The project found a home at the NFB’s Vancouver Studio under producer Yves Ma. It was filmed in three different countries over nine days, using cutting-edge digital technology and extensive post-production visual effects. Much of it was shot, in fact, in the actual locations in which the women had lived.

The visual design of the film was crucial, and was carefully conceived by Sharpe, cinematographer Sylvaine Dufaux and production designer Tony Devenyi. Says Sharpe, “From the very beginning, what Sylvaine and I were talking about, and what I was talking with my production designer about, was this idea of colour palettes for each of the women. And those colour palettes were inspired by the world in which they painted, and from their paintings and their character.

“The primary colours that symbolize each artist are white, red and green,” explains the director. “White is inspired by Georgia’s desert, the light that she loved, the bones and shells that she painted. Emily lived in and was inspired by the deep green rain forest of British Columbia and Alaska, and way up the coast. Her colour palette was this deep green. And Frida, her landscape was mostly her inner landscape. But she was very influenced by Mexico and the rich, saturated colours of that country. Her scenes are punctuated by red, for the pain and the passion she so delicately held in balance.”
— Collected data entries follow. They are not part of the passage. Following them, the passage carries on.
/-- `(f ∘ g)(0) = f(0)` when `g(0) = 0` (one variable). [folklore] -/
theorem constantCoeff_subst_eq_constantCoeff {f g : R⟦X⟧} (hg : PowerSeries.constantCoeff g = 0) :
    PowerSeries.constantCoeff (f.subst g) = PowerSeries.constantCoeff f := by
  have hs : PowerSeries.HasSubst g := PowerSeries.HasSubst.of_constantCoeff_zero' hg
  obtain ⟨f₁, hf₁⟩ : PowerSeries.X ∣ f - PowerSeries.C (PowerSeries.constantCoeff f) :=
    PowerSeries.X_dvd_iff.mpr (by simp)
  have hf : f = PowerSeries.C (PowerSeries.constantCoeff f) + PowerSeries.X * f₁ := by
    rw [← hf₁]; ring
  conv_lhs => rw [hf]
  rw [← PowerSeries.coe_substAlgHom hs, map_add, map_mul, PowerSeries.coe_substAlgHom,
    PowerSeries.subst_C, PowerSeries.subst_X hs, map_add, map_mul]
  change PowerSeries.constantCoeff (PowerSeries.C (PowerSeries.constantCoeff f)) +
    PowerSeries.constantCoeff g * _ = _
  rw [hg, zero_mul, add_zero, PowerSeries.constantCoeff_C]

/-- `PowerSeries.map` through a one-variable substitution (Mathlib's `PowerSeries.map_subst`, with
`PowerSeries.map` on both sides). [folklore] -/
theorem powerSeries_map_subst {S : Type*} [CommRing S] (φ : R →+* S) {f g : R⟦X⟧}
    (hg : PowerSeries.HasSubst g) :
    PowerSeries.map φ (f.subst g) = (PowerSeries.map φ f).subst (PowerSeries.map φ g) := by
  change MvPowerSeries.map φ (f.subst g) = _
  rw [PowerSeries.map_subst hg]
  rfl

/-- `map` of a pair substitution of one-variable series into `F`. [folklore] -/
theorem map_subst_pair_formalGroupLaw_powerSeries {S : Type*} [CommRing S] (φ : R →+* S)
    {g h : R⟦X⟧} (hg : PowerSeries.constantCoeff g = 0) (hh : PowerSeries.constantCoeff h = 0) :
    PowerSeries.map φ (MvPowerSeries.subst ![g, h] W.formalGroupLaw) =
      MvPowerSeries.subst ![PowerSeries.map φ g, PowerSeries.map φ h] (W.map φ).formalGroupLaw :=
  W.map_subst_pair_formalGroupLaw φ (σ := Unit) hg hh

/-- **`[m + n](t) = F([m](t), [n](t))` for every Weierstrass curve over every commutative ring**
(the maps `[m]` are endomorphisms of `Ê`). [Silverman AEC IV.2.3] [cite: SilvermanAEC2009, IV.2.3] -/
theorem formalMul_add' (m n : ℕ) :
    W.formalMul (m + n) = MvPowerSeries.subst ![W.formalMul m, W.formalMul n] W.formalGroupLaw := by
  have hQ := (universalInt.map (MvPolynomial.map (Int.castRingHom ℚ))).formalMul_add_rat m n
  have hZ : universalInt.formalMul (m + n) =
      MvPowerSeries.subst ![universalInt.formalMul m, universalInt.formalMul n]
        universalInt.formalGroupLaw := by
    apply mvPowerSeries_map_injective (σ := Unit) mvPolynomial_map_int_rat_injective
    change PowerSeries.map _ _ = PowerSeries.map _ _
    rw [map_formalMul, hQ, map_subst_pair_formalGroupLaw_powerSeries _ _
      (constantCoeff_formalMul _ m) (constantCoeff_formalMul _ n), map_formalMul, map_formalMul]
  have hR := congrArg (PowerSeries.map W.universalEval) hZ
  rwa [map_formalMul, map_subst_pair_formalGroupLaw_powerSeries _ _ (constantCoeff_formalMul _ m)
    (constantCoeff_formalMul _ n), map_formalMul, map_formalMul, universalInt_map] at hR

/-- **`[m]([n](t)) = [mn](t)` for every Weierstrass curve over every commutative ring.**
[Silverman AEC IV.2.3] [cite: SilvermanAEC2009, IV.2.3] -/
theorem formalMul_mul_subst' (m n : ℕ) :
    (W.formalMul m).subst (W.formalMul n) = W.formalMul (m * n) := by
  have hQ := (universalInt.map (MvPolynomial.map (Int.castRingHom ℚ))).formalMul_mul_subst_rat m n
  have hZ : (universalInt.formalMul m).subst (universalInt.formalMul n) = universalInt.formalMul (m * n) := by
    apply mvPowerSeries_map_injective (σ := Unit) mvPolynomial_map_int_rat_injective
    change PowerSeries.map _ _ = PowerSeries.map _ _
    rw [powerSeries_map_subst _ (hasSubst_formalMul _ n), map_formalMul, map_formalMul, hQ, map_formalMul]
  have hR := congrArg (PowerSeries.map W.universalEval) hZ
  rwa [powerSeries_map_subst _ (hasSubst_formalMul _ n), map_formalMul, map_formalMul, map_formalMul,
    universalInt_map] at hR

/-- `[m] ∘ [n] = [n] ∘ [m]` over every commutative ring. [Silverman AEC IV.2.3] [folklore] -/
theorem formalMul_subst_comm' (m n : ℕ) :
    (W.formalMul m).subst (W.formalMul n) = (W.formalMul n).subst (W.formalMul m) := by
  rw [formalMul_mul_subst', formalMul_mul_subst', mul_comm]

/-- `[n+1](t) = F(t, [n](t))` over every commutative ring. [Silverman AEC IV.2.1(c)] [folklore] -/
theorem formalMul_succ'' (n : ℕ) :
    W.formalMul (n + 1) = MvPowerSeries.subst ![(PowerSeries.X : R⟦X⟧), W.formalMul n] W.formalGroupLaw := by
  rw [add_comm, formalMul_add', formalMul_one]

/-- `ω₀([n])·[n]'` commutes with base change. [folklore] -/
theorem map_formalInvDiff_subst_formalMul_mul_derivative {S : Type*} [CommRing S] (φ : R →+* S) (n : ℕ) :
    PowerSeries.map φ (W.formalInvDiff.subst (W.formalMul n) * d⁄dX R (W.formalMul n)) =
      (W.map φ).formalInvDiff.subst ((W.map φ).formalMul n) * d⁄dX S ((W.map φ).formalMul n) := by
  rw [map_mul, powerSeries_map_subst _ (hasSubst_formalMul _ n), map_formalInvDiff, map_formalMul,
    ← derivative_map, map_formalMul]

/-- **`ω₀([n](t)) · [n]'(t) = n · ω₀(t)` for every Weierstrass curve over every commutative ring**,
`ω₀ = formalInvDiff ∈ R⟦t⟧` the integral invariant differential. [Silverman AEC IV.4.3]
[cite: SilvermanAEC2009, IV.4.3] -/
theorem formalInvDiff_subst_formalMul_mul_derivative' (n : ℕ) :
    W.formalInvDiff.subst (W.formalMul n) * d⁄dX R (W.formalMul n) = n • W.formalInvDiff := by
  have hQ := (universalInt.map (MvPolynomial.map (Int.castRingHom ℚ))).formalInvDiff_subst_formalMul_mul_derivative_rat n
  have hZ : universalInt.formalInvDiff.subst (universalInt.formalMul n) *
      d⁄dX _ (universalInt.formalMul n) = n • universalInt.formalInvDiff := by
    apply mvPowerSeries_map_injective (σ := Unit) mvPolynomial_map_int_rat_injective
    change PowerSeries.map _ _ = PowerSeries.map _ _
    rw [map_formalInvDiff_subst_formalMul_mul_derivative, hQ, map_nsmul, map_formalInvDiff]
  have hR := congrArg (PowerSeries.map W.universalEval) hZ
  rwa [map_formalInvDiff_subst_formalMul_mul_derivative, map_nsmul, map_formalInvDiff,
    universalInt_map] at hR

/-- **`[n](t) = n·t + O(t²)` over every commutative ring.** [Silverman AEC IV.2.3(a)]
[cite: SilvermanAEC2009, IV.2.3] -/
theorem coeff_one_formalMul' (n : ℕ) : PowerSeries.coeff 1 (W.formalMul n) = n := by
  have h := congrArg PowerSeries.constantCoeff (W.formalInvDiff_subst_formalMul_mul_derivative' n)
  rw [map_mul, constantCoeff_subst_eq_constantCoeff (W.constantCoeff_formalMul n),
    constantCoeff_formalInvDiff, one_mul, map_nsmul, constantCoeff_formalInvDiff,
    ← PowerSeries.coeff_zero_eq_constantCoeff_apply, PowerSeries.coeff_derivative, zero_add,
    Nat.cast_zero, zero_add, mul_one, nsmul_eq_mul, mul_one] at h
  exact h

end AnyRingMul


/-! ### The prime `p`: `(p)` in `ℤ[aᵢ]`, and `[p] = p·f + g(tᵖ)` over every ring (AEC IV.4.4) -/

section PrimeIdeal

variable {σ : Type*} (p : ℕ)

/-- The kernel of `ℤ[aᵢ] → 𝔽_p[aᵢ]` is `(p)`. [folklore] -/
theorem ker_mvPolynomial_map_intCast :
    RingHom.ker (MvPolynomial.map (σ := σ) (Int.castRingHom (ZMod p))) =
      Ideal.span {(p : MvPolynomial σ ℤ)} := by
  rw [MvPolynomial.ker_map, ZMod.ker_intCastRingHom, Ideal.map_span, Set.image_singleton, map_natCast]

/-- **`(p)` is a prime ideal of `ℤ[aᵢ]`.** [folklore] -/
theorem span_natCast_mvPolynomial_isPrime [Fact p.Prime] :
    (Ideal.span {(p : MvPolynomial σ ℤ)}).IsPrime := by
  rw [← ker_mvPolynomial_map_intCast]
  exact RingHom.ker_isPrime _

/-- An integer `k` lies in `(p) ⊆ ℤ[aᵢ]` iff `p ∣ k`. [folklore] -/
theorem natCast_mem_span_natCast_iff (k : ℕ) :
    ((k : ℕ) : MvPolynomial σ ℤ) ∈ Ideal.span {(p : MvPolynomial σ ℤ)} ↔ p ∣ k := by
  constructor
  · intro h
    obtain ⟨c, hc⟩ := Ideal.mem_span_singleton.mp h
    have h' := congrArg MvPolynomial.constantCoeff hc
    rw [map_natCast, map_mul, map_natCast] at h'
    exact Int.natCast_dvd_natCast.mp ⟨_, h'⟩
  · rintro ⟨c, rfl⟩
    rw [Nat.cast_mul]
    exact Ideal.mul_mem_right _ _ (Ideal.mem_span_singleton_self _)

/-- Membership in `(p)` is tested modulo `p`. [folklore] -/
theorem mem_span_natCast_iff_map_eq_zero (x : MvPolynomial σ ℤ) :
    x ∈ Ideal.span {(p : MvPolynomial σ ℤ)} ↔ MvPolynomial.map (Int.castRingHom (ZMod p)) x = 0 := by
  rw [← ker_mvPolynomial_map_intCast, RingHom.mem_ker]

end PrimeIdeal

section PrimeMulUniversal

variable (p : ℕ) [Fact p.Prime]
Bone Wind Fire is not a traditional documentary; it is, rather, a “creative non-fiction” film, using image, sound and tone to create a portrait of its three subjects. The idea is to engage the viewer on an emotional and aesthetic level rather than merely an intellectual one. Director Sharpe calls it a “hybrid” and a “cinematic cocktail”—it’s fact filmed as fiction, in a highly stylized way. In choosing to concentrate on the bodies and hands of the actors playing the three artists, or else to shoot them from behind, the director denied herself one of a filmmaker’s primary dramatic tools, the human face. “You never connect with the actor by their eyes,” says Sharpe, “you never see their face, just hear these disembodied voices, so we tried to imbue each shot with the personalities of the women.” Sharpe also had intimate writings from each woman’s own hand, a painstakingly prepared visual plan, and a group of ready and able collaborators. With all that, Jill Sharpe has created a lovely and hypnotic portrait of three alike yet vastly different 20th century masters.

It was their differences which most interested the director, in fact. “I was always looking to make distinctions between them,” Sharpe says. “I never wanted to say that these artists were similar. I wanted to uncover, on many levels, their uniqueness.”



Was your initial conception of this film much different than the final result?

I always thought the script would change once we shot it and once it got into the editing room, but actually, other than a few lines changing, every scene held, and the dialogue almost in its entirety held. All we did was switch up the structure a tiny bit.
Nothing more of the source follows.